DATASET RECORDS -
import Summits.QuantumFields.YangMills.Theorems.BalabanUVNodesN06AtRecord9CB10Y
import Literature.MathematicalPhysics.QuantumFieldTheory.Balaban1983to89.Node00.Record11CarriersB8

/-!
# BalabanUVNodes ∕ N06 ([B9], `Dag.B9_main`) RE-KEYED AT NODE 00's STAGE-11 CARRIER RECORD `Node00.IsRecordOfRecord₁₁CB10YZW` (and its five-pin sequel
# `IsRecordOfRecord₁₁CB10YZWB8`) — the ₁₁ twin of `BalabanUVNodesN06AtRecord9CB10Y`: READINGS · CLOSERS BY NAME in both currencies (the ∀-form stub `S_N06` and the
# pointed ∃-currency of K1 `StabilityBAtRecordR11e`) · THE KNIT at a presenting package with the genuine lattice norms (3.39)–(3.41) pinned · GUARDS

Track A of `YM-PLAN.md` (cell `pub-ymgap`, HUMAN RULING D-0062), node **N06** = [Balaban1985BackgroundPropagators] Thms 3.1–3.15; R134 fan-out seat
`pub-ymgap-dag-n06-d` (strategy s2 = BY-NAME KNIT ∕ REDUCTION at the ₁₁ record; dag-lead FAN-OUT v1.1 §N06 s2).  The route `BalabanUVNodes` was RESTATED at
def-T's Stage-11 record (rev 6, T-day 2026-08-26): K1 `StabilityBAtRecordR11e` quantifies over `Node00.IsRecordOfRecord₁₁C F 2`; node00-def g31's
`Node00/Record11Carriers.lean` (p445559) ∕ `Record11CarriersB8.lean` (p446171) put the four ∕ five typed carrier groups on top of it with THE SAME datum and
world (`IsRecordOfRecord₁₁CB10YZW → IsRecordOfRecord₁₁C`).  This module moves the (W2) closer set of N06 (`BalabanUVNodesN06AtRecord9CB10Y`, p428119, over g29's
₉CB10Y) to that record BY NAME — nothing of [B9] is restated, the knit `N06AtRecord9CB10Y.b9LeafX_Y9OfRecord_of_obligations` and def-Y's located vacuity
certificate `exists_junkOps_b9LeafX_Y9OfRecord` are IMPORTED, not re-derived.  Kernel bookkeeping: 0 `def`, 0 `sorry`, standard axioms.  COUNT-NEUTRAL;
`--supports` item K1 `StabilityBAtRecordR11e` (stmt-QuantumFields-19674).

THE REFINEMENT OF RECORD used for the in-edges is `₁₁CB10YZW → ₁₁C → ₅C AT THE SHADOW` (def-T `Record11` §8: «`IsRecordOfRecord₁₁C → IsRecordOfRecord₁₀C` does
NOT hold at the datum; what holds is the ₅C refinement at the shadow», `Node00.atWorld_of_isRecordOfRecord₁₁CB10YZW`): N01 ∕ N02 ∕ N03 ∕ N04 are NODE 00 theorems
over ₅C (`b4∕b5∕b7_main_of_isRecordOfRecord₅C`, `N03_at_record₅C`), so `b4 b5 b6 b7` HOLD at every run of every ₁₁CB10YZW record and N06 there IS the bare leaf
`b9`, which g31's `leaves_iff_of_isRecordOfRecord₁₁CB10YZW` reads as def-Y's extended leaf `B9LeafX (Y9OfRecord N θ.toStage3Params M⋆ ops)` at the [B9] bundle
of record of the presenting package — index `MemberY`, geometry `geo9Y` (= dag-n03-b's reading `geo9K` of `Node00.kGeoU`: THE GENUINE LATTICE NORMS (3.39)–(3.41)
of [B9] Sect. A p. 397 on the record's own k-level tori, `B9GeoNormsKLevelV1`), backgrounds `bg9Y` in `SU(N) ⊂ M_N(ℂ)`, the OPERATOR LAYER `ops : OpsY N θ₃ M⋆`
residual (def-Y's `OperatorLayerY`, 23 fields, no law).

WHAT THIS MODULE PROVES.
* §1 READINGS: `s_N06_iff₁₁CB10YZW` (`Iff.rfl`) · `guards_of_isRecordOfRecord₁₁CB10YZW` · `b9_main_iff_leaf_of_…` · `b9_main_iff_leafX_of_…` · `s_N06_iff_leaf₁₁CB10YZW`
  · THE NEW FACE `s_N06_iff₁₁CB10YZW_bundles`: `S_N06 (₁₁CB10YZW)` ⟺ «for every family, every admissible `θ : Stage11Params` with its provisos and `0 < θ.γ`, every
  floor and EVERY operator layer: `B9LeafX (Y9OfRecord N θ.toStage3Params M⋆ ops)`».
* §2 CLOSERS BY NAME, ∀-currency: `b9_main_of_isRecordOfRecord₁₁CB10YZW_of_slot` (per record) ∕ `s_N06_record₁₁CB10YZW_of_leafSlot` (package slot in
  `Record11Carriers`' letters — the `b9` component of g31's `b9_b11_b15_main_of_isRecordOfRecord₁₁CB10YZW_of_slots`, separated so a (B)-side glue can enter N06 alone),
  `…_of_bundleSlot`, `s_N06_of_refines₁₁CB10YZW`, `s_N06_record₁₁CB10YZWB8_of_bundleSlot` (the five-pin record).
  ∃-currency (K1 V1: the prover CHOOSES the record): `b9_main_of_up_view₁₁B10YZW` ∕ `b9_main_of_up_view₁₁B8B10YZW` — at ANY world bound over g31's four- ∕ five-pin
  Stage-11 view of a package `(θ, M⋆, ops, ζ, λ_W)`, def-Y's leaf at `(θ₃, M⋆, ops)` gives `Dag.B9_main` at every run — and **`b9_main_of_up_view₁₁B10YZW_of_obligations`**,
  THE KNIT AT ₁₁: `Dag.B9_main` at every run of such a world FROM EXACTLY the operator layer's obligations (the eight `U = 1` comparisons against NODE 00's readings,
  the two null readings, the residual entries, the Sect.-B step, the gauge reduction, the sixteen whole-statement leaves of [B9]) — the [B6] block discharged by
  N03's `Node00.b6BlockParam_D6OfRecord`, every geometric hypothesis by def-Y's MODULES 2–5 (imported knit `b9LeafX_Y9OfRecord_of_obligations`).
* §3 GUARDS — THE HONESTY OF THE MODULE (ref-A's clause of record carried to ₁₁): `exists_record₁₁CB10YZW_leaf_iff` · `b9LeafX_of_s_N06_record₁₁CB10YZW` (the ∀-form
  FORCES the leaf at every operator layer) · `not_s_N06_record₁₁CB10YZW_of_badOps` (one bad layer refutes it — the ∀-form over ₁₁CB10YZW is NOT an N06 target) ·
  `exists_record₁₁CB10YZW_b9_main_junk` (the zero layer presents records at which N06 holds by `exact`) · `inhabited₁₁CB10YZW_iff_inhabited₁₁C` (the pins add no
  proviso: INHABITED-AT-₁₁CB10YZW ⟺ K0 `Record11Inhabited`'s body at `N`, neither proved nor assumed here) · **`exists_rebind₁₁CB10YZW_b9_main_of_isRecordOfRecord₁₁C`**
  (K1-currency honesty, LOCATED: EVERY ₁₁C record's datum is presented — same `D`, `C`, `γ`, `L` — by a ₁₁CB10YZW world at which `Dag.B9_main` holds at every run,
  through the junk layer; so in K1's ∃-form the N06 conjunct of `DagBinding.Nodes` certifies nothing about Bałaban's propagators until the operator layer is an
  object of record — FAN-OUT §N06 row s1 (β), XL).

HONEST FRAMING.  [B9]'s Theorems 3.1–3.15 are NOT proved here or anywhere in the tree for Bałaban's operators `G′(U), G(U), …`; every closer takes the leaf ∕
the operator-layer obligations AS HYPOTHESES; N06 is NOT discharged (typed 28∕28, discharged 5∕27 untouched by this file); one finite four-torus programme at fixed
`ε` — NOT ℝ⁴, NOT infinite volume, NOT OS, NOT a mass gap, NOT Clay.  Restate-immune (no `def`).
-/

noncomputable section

==

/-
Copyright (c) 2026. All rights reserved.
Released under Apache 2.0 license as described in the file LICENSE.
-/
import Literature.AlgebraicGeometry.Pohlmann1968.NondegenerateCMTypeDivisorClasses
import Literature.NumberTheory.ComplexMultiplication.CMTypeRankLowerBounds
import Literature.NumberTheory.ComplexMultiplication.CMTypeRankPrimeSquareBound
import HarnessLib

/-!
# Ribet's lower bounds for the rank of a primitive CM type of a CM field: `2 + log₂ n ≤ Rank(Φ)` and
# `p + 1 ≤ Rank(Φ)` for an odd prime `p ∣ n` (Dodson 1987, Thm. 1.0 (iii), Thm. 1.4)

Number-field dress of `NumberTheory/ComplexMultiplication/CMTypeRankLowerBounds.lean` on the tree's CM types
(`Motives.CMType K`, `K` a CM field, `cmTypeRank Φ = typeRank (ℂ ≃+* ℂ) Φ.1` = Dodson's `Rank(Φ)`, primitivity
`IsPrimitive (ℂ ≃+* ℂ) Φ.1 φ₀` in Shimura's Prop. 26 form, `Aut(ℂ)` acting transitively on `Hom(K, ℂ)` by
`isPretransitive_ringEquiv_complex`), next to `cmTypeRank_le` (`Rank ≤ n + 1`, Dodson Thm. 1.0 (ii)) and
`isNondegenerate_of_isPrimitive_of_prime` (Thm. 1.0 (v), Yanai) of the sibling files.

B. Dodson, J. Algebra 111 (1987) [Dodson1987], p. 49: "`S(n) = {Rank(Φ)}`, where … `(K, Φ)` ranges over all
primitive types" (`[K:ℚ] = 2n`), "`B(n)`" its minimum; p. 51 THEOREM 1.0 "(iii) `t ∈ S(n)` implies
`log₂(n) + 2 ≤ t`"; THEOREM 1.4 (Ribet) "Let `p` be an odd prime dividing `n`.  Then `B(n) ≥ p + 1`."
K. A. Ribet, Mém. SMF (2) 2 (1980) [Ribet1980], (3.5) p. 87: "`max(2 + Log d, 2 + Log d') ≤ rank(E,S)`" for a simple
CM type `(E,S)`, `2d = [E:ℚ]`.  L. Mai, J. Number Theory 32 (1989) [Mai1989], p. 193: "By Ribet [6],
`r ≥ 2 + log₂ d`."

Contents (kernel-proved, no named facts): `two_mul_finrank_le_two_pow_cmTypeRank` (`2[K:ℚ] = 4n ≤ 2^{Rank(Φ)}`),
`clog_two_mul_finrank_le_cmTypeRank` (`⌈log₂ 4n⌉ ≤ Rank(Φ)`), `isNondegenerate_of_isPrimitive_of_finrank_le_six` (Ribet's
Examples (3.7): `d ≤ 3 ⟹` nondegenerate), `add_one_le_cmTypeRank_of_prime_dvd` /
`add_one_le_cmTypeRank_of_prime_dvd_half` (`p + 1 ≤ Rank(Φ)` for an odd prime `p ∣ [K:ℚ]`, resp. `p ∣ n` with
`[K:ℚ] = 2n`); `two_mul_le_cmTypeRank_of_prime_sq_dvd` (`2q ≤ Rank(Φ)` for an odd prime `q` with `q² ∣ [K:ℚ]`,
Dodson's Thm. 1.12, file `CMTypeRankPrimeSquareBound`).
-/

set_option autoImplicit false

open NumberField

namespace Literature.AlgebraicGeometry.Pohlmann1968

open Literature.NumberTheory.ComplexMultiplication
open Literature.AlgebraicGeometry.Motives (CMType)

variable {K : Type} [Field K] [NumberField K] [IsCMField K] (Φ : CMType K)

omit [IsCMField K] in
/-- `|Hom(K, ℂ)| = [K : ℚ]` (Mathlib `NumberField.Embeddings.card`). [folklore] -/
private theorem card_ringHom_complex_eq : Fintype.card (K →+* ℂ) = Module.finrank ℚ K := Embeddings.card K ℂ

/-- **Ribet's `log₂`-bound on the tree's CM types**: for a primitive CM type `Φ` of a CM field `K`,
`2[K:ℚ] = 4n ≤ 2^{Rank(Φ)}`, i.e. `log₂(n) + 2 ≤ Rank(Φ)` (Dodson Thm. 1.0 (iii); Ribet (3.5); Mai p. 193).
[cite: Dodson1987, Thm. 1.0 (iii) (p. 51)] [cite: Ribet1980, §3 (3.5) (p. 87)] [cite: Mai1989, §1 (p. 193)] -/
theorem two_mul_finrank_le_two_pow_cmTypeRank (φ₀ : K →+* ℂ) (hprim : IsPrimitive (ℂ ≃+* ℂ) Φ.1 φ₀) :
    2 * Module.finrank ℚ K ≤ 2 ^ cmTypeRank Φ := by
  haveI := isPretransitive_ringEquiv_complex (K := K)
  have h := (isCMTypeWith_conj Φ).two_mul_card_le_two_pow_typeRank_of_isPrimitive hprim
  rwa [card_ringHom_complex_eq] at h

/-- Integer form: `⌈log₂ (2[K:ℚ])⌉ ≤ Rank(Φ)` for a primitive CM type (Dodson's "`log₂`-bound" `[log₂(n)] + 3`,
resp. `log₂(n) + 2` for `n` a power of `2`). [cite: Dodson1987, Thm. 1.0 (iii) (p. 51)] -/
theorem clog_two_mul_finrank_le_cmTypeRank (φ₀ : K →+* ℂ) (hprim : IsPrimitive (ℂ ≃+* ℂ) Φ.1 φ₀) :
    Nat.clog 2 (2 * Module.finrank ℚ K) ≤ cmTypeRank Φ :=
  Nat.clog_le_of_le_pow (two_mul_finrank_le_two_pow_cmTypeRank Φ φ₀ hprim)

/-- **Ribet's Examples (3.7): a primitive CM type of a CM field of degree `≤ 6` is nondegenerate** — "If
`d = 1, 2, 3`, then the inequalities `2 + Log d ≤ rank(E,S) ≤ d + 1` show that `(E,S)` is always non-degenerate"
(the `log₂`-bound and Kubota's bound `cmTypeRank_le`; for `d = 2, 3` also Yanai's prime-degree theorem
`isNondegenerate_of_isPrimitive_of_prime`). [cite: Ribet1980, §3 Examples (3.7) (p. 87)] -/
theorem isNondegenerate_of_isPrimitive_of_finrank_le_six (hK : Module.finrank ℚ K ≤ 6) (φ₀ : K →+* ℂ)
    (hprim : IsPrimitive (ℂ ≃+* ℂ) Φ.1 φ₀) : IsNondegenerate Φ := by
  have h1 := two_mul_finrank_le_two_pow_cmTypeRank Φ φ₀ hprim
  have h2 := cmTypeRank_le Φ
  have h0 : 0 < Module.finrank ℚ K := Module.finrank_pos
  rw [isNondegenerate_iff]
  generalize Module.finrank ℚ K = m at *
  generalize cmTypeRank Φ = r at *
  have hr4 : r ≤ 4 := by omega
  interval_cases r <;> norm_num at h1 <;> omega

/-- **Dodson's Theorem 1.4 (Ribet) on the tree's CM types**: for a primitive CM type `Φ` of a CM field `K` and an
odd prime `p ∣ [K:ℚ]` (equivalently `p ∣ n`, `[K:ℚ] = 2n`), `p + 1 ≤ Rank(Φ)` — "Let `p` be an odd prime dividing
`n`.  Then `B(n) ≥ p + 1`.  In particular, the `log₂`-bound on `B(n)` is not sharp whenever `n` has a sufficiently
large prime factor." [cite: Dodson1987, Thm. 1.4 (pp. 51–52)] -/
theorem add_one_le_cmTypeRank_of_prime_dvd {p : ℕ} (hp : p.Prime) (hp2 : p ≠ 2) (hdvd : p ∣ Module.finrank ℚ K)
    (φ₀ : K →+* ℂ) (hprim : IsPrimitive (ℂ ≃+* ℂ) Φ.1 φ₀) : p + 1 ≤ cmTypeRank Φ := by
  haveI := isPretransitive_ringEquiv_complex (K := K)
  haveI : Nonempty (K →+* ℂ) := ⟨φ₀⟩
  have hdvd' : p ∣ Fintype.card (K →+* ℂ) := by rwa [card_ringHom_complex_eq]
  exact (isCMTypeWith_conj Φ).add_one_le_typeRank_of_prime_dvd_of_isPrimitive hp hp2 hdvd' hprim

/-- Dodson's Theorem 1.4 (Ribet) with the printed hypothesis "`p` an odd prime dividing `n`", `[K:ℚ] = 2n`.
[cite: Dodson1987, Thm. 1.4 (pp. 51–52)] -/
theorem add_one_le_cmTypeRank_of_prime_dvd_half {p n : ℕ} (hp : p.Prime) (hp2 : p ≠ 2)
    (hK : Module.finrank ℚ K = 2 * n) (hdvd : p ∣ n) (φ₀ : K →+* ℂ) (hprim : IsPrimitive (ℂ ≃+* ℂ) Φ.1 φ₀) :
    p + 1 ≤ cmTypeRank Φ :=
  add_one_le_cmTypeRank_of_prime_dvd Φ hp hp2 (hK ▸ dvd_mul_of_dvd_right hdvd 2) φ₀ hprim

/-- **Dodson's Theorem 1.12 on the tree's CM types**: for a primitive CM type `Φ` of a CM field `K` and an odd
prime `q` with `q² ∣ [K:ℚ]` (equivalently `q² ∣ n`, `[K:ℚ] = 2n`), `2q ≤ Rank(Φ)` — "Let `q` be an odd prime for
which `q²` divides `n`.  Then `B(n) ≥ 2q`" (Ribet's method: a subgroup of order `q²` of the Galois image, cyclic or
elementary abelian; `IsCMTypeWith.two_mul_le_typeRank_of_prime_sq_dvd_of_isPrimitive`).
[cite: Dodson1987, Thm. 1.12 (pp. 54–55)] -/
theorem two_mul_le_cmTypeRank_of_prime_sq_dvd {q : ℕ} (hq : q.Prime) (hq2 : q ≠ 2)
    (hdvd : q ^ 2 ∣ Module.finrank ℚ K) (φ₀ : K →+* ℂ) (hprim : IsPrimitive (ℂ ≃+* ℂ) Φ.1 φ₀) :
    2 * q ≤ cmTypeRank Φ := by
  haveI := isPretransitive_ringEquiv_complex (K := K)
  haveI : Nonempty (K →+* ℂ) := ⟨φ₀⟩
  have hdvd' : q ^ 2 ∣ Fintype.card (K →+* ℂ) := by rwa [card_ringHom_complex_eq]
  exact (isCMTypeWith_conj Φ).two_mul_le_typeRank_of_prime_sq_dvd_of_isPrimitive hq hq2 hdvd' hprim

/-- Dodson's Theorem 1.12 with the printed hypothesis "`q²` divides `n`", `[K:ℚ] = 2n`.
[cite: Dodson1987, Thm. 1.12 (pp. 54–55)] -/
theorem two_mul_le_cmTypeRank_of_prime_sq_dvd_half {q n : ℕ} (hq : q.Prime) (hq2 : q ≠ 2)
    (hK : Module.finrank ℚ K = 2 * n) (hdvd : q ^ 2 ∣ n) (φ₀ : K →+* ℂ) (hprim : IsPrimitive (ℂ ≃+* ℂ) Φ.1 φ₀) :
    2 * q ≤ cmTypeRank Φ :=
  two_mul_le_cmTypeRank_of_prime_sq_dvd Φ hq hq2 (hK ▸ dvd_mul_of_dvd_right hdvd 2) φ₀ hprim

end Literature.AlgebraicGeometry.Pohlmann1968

TASK PROMPT -
Retype the portion of the data above that starts on the line with "R134 fan-out seat" and finishes on the line with "NOT hold at", including both of those lines.

ANSWER SECTION -
Track A of `YM-PLAN.md` (cell `pub-ymgap`, HUMAN RULING D-0062), node **N06** = [Balaban1985BackgroundPropagators] Thms 3.1–3.15; R134 fan-out seat
`pub-ymgap-dag-n06-d` (strategy s2 = BY-NAME KNIT ∕ REDUCTION at the ₁₁ record; dag-lead FAN-OUT v1.1 §N06 s2).  The route `BalabanUVNodes` was RESTATED at
def-T's Stage-11 record (rev 6, T-day 2026-08-26): K1 `StabilityBAtRecordR11e` quantifies over `Node00.IsRecordOfRecord₁₁C F 2`; node00-def g31's
`Node00/Record11Carriers.lean` (p445559) ∕ `Record11CarriersB8.lean` (p446171) put the four ∕ five typed carrier groups on top of it with THE SAME datum and
world (`IsRecordOfRecord₁₁CB10YZW → IsRecordOfRecord₁₁C`).  This module moves the (W2) closer set of N06 (`BalabanUVNodesN06AtRecord9CB10Y`, p428119, over g29's
₉CB10Y) to that record BY NAME — nothing of [B9] is restated, the knit `N06AtRecord9CB10Y.b9LeafX_Y9OfRecord_of_obligations` and def-Y's located vacuity
certificate `exists_junkOps_b9LeafX_Y9OfRecord` are IMPORTED, not re-derived.  Kernel bookkeeping: 0 `def`, 0 `sorry`, standard axioms.  COUNT-NEUTRAL;
`--supports` item K1 `StabilityBAtRecordR11e` (stmt-QuantumFields-19674).

THE REFINEMENT OF RECORD used for the in-edges is `₁₁CB10YZW → ₁₁C → ₅C AT THE SHADOW` (def-T `Record11` §8: «`IsRecordOfRecord₁₁C → IsRecordOfRecord₁₀C` does
NOT hold at the datum; what holds is the ₅C refinement at the shadow», `Node00.atWorld_of_isRecordOfRecord₁₁CB10YZW`): N01 ∕ N02 ∕ N03 ∕ N04 are NODE 00 theorems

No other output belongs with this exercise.